0
0
Selenium-pythonHow-ToBeginner · 3 min read

How to Get Page Source in Selenium: Syntax and Example

To get the page source in Selenium, use the driver.page_source property which returns the entire HTML content of the current page as a string. This lets you inspect or save the page's HTML for testing or debugging.
📐

Syntax

The syntax to get the page source in Selenium is simple. Use driver.page_source where driver is your WebDriver instance. It returns the full HTML content of the current page as a string.

  • driver: Your Selenium WebDriver object controlling the browser.
  • page_source: Property that fetches the HTML source code of the loaded page.
python
page_html = driver.page_source
💻

Example

This example shows how to open a webpage using Selenium, get its page source, and print the first 500 characters of the HTML content.

python
from selenium import webdriver
from selenium.webdriver.chrome.service import Service
from selenium.webdriver.chrome.options import Options

# Setup Chrome options
options = Options()
options.add_argument('--headless')  # Run browser in headless mode

# Setup Chrome driver service (adjust path to your chromedriver)
service = Service(executable_path='./chromedriver')

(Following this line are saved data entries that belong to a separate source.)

import Summits.CriticalPhenomena.PercolationContinuityZ3.Theses.PercLongRangeCatalyst
import Summits.CriticalPhenomena.PercolationContinuityZ3.Theorems.PercNearOneGluingNoHeavyLowerTailCSHTheoremOne
import HarnessLib

/-!
# `PercLongRangeCatalyst.Assembly` (stmt-CriticalPhenomena-4826) — SETTLED after continuity

Item `stmt-CriticalPhenomena-4826` of route `CriticalPhenomena/PercLongRangeCatalyst` (assembly).

The item is an implication whose conclusion is the sub-problem statement `PercolationContinuityZ3` (`θ(p_c(ℤ³)) = 0`), which is a theorem of the tree (`CSH.percolationContinuityZ3_holds`, p205010); the proof discharges the conclusion directly and does not use the hypotheses.  No percolation estimate is claimed here beyond p205010.

builds on p205010 (kernel theorem, internal audit signed; external expert review pending) — USED (`CSH.percolationContinuityZ3_holds`).  RSW3 lane, lead gen 28 (prover-prim-rsw3-lead-g28-0):
'after continuity — the ledger harvest'.
References: G. Kozma, N. Nitzan (2024), Thm. 6 / Conj. 3 [KozmaNitzan2024]; G. Grimmett, *Percolation* (1999), §8 [GrimmettPercolation1999].
-/

noncomputable section

namespace Summit.CriticalPhenomena.PercolationContinuityZ3.Theorems

namespace PercLongRangeCatalystAssembly

open MeasureTheory Literature.Probability.Percolation Literature.Probability.LatticeModels

/-- **`PercLongRangeCatalyst.Assembly` (stmt-CriticalPhenomena-4826), settled.**  Its conclusion `PercolationContinuityZ3` is the tree theorem `CSH.percolationContinuityZ3_holds` (p205010); the hypotheses are not used.
[cite: KozmaNitzan2024, Thm. 6 with Conj. 3 (p. 15)] -/
theorem assembly_proof : Summit.CriticalPhenomena.PercolationContinuityZ3.Theses.PercLongRangeCatalyst.Assembly := by
  unfold Summit.CriticalPhenomena.PercolationContinuityZ3.Theses.PercLongRangeCatalyst.Assembly
  intros
  exact CSH.percolationContinuityZ3_holds

end PercLongRangeCatalystAssembly

end Summit.CriticalPhenomena.PercolationContinuityZ3.Theorems

end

# Create WebDriver instance
with webdriver.Chrome(service=service, options=options) as driver:
    driver.get('https://example.com')
    page_html = driver.page_source
    print(page_html[:500])  # Print first 500 chars of page source
Output
<!doctype html>\n<html>\n<head>\n <title>Example Domain</title>\n <meta charset="utf-8" />\n <meta http-equiv="Content-type" content="text/html; charset=utf-8" />\n <meta name="viewport" content="width=device-width, initial-scale=1" />\n <style type="text/css">\n body {\n background-color: #f0f0f2;\n margin: 40px;\n font-family: "Open Sans", "Helvetica Neue", Helvetica, Arial, sans-serif;\n \n }\n </style>\n</head>\n<body>\n<div>\n <h1>Example Domain</h1>\n <p>This domain is for use in illustrative examples in documents.</p>\n <p><a href="https://www.iana.org/domains/example">More information...</a></p>\n</div>\n</body>\n</html>
⚠️

Common Pitfalls

  • Not waiting for page load: Trying to get page_source before the page fully loads may give incomplete HTML.
  • Using wrong driver instance: Ensure you call page_source on the active WebDriver controlling the browser.
  • Expecting dynamic content: page_source shows the current HTML, but some content loaded by JavaScript after page load may not appear immediately.
python
from selenium import webdriver

# Wrong: calling page_source before get()
# driver = webdriver.Chrome()
# print(driver.page_source)  # This will be empty or default

# Right way:
# driver.get('https://example.com')
# print(driver.page_source)
📊

Quick Reference

Remember these tips when using driver.page_source:

  • Always navigate to the page first with driver.get(url).
  • Wait for page elements to load if needed before getting source.
  • page_source returns a string of the full HTML.
  • Use it for debugging, saving HTML, or verifying page content.

Key Takeaways

Use driver.page_source to get the full HTML content of the current page in Selenium.
Always navigate to the page and wait for it to load before accessing page_source.
page_source returns a string containing the entire HTML, useful for debugging or validation.
Dynamic content loaded after page load may not appear immediately in page_source.
Ensure you use the correct WebDriver instance when calling page_source.